## Exercise prompt:
Which lines of the data below include the string "consequence"? Return each of them.

[Source data]
*** Block opens ***
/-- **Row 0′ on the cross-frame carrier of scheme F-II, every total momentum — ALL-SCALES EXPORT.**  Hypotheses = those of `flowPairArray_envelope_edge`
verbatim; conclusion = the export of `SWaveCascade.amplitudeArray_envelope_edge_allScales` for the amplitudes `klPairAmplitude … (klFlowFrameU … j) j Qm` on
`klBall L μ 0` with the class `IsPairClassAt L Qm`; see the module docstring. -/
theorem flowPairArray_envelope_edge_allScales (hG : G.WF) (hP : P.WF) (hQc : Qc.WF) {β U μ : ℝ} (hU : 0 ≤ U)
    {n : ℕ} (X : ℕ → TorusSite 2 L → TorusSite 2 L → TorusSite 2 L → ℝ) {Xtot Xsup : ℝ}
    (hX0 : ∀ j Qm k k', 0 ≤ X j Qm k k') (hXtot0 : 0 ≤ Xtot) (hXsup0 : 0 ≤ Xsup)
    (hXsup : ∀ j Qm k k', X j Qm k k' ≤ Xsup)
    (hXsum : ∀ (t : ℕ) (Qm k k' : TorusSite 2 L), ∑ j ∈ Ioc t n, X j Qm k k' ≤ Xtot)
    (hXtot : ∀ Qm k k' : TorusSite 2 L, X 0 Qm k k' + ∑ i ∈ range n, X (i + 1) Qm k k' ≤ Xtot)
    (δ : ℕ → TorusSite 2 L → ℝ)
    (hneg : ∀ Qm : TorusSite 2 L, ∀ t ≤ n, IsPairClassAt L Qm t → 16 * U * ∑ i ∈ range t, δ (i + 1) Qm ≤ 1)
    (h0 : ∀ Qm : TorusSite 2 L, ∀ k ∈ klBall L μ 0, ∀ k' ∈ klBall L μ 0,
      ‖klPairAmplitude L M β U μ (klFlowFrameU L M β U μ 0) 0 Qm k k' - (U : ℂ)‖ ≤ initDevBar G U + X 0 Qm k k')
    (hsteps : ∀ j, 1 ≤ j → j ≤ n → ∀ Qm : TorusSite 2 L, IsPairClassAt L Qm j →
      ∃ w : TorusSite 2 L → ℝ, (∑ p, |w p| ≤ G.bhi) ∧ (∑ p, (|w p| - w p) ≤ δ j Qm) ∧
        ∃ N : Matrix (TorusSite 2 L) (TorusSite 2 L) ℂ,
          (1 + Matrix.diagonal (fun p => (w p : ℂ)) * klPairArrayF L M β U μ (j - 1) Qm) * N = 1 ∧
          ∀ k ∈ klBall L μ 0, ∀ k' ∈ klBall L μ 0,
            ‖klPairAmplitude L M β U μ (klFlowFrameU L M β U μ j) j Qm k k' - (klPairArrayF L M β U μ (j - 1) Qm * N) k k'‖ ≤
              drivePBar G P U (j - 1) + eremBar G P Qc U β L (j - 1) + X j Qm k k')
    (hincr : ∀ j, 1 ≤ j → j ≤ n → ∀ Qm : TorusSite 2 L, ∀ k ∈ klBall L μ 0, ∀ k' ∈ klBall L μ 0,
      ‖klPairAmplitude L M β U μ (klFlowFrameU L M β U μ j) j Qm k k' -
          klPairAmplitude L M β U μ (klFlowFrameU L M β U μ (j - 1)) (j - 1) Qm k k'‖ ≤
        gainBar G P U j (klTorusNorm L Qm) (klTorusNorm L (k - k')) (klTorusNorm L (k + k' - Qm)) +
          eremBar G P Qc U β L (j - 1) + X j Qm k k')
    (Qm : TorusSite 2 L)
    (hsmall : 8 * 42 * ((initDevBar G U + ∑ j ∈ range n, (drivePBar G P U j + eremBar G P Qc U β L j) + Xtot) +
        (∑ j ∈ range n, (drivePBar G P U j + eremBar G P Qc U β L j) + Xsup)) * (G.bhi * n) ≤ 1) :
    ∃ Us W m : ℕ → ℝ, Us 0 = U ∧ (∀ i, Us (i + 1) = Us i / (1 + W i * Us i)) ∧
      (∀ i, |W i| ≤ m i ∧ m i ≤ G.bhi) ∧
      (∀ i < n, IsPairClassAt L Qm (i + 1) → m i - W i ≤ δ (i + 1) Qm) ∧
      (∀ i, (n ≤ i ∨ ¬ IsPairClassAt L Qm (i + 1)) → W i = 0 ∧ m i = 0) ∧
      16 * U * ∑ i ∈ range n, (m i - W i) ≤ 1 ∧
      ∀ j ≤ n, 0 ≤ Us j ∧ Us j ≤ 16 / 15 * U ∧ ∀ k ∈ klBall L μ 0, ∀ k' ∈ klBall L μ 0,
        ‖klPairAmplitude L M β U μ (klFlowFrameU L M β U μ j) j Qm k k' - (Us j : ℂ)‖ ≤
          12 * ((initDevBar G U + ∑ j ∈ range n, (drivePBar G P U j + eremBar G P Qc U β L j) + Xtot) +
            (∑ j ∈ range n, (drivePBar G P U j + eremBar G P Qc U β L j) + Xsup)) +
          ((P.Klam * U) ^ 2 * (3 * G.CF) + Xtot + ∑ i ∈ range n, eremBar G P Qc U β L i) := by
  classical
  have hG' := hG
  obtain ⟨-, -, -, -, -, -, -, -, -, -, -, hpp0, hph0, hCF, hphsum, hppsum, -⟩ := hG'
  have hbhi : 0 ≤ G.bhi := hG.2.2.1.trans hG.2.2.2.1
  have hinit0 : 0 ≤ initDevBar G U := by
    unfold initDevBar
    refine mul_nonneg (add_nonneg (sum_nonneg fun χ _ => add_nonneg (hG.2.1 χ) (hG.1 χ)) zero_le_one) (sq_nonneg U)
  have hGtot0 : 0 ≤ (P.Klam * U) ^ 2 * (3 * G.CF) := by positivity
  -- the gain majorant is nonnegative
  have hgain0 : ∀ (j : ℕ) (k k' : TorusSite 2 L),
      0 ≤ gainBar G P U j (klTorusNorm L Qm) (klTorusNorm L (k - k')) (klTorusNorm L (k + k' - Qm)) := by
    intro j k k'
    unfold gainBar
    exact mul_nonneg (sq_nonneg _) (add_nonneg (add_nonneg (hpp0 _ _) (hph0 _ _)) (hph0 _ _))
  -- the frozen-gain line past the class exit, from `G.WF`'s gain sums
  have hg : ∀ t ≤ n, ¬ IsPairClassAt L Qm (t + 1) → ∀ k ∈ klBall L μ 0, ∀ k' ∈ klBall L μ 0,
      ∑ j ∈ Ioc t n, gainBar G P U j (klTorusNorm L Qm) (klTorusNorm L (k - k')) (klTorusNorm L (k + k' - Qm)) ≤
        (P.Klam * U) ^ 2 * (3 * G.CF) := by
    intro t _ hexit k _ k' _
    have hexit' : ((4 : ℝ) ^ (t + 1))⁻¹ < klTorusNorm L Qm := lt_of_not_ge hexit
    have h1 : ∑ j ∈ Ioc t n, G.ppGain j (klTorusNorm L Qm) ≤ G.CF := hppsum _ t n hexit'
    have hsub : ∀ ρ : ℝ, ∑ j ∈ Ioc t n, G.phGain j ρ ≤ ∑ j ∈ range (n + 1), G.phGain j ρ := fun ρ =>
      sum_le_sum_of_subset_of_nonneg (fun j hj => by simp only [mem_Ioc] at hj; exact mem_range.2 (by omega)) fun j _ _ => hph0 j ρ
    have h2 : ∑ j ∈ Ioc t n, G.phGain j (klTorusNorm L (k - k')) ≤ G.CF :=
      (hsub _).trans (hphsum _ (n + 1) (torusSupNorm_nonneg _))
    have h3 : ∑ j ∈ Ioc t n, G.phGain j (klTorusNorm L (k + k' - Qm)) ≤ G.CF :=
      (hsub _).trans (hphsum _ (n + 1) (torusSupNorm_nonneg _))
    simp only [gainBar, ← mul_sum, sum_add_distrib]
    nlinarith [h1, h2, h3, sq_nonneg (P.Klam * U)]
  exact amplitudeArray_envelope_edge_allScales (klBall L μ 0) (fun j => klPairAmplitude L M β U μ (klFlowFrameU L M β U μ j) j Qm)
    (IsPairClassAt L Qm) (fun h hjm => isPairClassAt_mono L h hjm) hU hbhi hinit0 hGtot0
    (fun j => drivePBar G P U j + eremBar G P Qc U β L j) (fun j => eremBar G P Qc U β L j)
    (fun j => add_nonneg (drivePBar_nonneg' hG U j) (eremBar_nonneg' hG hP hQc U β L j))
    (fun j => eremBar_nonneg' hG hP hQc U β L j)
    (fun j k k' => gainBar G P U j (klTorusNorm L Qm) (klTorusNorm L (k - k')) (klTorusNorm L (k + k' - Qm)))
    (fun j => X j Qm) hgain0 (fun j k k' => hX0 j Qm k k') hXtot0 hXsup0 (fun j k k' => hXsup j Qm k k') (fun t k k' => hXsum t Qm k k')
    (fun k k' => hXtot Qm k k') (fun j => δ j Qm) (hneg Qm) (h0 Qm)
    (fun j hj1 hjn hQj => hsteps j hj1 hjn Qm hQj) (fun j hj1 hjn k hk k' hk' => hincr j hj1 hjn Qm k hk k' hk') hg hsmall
*** Block closes ***
*** Block opens ***
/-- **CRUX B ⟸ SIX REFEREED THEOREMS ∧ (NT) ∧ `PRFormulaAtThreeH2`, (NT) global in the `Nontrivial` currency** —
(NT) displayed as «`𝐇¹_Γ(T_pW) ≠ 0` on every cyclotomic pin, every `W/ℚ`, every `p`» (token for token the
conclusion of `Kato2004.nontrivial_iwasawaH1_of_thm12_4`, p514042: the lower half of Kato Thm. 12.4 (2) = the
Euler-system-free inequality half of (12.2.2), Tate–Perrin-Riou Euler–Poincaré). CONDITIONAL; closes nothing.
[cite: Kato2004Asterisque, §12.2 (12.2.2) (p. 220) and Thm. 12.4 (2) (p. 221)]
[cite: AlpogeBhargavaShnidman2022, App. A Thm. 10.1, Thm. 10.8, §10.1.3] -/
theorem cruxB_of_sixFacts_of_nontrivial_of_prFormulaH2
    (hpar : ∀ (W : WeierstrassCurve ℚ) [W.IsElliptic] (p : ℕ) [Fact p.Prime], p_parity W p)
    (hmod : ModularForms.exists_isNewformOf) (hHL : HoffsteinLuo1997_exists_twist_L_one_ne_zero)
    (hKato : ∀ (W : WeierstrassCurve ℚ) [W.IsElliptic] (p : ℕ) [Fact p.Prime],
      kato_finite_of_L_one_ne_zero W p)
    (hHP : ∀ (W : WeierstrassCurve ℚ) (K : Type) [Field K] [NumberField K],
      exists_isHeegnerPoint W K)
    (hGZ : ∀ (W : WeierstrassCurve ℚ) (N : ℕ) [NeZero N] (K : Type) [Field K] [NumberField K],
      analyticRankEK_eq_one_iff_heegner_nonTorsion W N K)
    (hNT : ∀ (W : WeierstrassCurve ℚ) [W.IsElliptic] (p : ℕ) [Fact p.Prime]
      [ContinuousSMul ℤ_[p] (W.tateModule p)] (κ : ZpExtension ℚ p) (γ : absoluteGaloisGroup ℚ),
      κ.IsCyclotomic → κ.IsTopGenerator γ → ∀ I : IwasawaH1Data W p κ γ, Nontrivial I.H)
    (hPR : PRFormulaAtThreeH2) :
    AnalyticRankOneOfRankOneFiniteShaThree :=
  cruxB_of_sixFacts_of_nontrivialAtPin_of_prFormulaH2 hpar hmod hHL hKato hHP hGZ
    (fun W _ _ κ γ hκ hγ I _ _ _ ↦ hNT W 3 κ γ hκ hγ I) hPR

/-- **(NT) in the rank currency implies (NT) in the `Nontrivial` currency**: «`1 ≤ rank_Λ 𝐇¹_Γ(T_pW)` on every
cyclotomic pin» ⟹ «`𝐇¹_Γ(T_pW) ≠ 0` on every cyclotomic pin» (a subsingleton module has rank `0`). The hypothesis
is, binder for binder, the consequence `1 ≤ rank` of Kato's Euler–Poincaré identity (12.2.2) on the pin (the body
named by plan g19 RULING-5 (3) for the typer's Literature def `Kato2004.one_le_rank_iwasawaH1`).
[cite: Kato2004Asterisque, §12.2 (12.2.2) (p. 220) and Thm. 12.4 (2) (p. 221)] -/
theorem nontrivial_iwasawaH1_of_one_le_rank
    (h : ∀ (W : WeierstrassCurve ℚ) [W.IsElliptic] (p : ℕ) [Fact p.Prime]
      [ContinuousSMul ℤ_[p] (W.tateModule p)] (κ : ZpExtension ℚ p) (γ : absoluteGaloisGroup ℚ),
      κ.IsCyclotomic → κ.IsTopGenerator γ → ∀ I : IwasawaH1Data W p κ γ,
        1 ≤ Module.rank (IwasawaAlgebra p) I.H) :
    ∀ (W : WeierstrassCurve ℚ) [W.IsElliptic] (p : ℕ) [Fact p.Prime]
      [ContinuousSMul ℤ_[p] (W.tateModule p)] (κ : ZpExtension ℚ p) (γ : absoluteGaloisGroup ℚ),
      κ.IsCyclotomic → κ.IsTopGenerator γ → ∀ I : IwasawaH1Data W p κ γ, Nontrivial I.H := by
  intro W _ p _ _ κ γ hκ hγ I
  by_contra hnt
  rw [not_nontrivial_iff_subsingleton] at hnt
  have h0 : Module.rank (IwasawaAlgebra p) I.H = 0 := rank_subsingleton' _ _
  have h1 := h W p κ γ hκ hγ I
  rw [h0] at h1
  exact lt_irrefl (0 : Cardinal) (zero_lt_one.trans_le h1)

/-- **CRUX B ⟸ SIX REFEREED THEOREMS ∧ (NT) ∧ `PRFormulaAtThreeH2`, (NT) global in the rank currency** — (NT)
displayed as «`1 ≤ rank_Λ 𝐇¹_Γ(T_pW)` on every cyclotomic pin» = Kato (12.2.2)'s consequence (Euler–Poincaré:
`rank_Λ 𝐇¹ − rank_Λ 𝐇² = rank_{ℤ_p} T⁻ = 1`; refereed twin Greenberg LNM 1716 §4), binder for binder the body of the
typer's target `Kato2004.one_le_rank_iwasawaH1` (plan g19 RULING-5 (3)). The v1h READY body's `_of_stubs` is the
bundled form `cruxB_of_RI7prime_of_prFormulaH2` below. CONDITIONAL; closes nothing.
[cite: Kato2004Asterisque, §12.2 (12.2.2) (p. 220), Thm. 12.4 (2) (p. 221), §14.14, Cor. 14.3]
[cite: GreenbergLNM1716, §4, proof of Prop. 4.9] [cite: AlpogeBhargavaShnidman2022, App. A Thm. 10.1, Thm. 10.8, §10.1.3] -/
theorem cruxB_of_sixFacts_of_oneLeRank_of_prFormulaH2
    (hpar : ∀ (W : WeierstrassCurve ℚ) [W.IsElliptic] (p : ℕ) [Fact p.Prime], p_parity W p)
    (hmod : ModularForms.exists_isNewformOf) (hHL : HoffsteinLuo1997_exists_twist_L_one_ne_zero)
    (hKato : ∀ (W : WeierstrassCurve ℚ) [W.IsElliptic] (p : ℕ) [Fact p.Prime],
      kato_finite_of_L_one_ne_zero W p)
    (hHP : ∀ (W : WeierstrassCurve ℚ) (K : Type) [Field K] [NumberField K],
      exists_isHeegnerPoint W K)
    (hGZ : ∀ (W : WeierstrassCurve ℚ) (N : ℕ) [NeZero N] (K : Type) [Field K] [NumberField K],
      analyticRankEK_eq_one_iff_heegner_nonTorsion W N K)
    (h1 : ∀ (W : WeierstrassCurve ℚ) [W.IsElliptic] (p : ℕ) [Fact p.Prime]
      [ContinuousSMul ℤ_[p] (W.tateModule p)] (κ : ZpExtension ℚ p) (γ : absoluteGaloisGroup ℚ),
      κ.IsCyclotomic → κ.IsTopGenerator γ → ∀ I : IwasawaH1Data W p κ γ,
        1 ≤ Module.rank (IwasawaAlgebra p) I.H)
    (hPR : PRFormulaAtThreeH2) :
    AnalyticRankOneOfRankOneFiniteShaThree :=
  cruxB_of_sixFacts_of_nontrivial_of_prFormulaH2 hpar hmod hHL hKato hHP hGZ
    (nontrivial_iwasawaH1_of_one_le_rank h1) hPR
*** Block closes ***
## Expected answer:
is, binder for binder, the consequence `1 ≤ rank` of Kato's Euler–Poincaré identity (12.2.2) on the pin (the body
displayed as «`1 ≤ rank_Λ 𝐇¹_Γ(T_pW)` on every cyclotomic pin» = Kato (12.2.2)'s consequence (Euler–Poincaré:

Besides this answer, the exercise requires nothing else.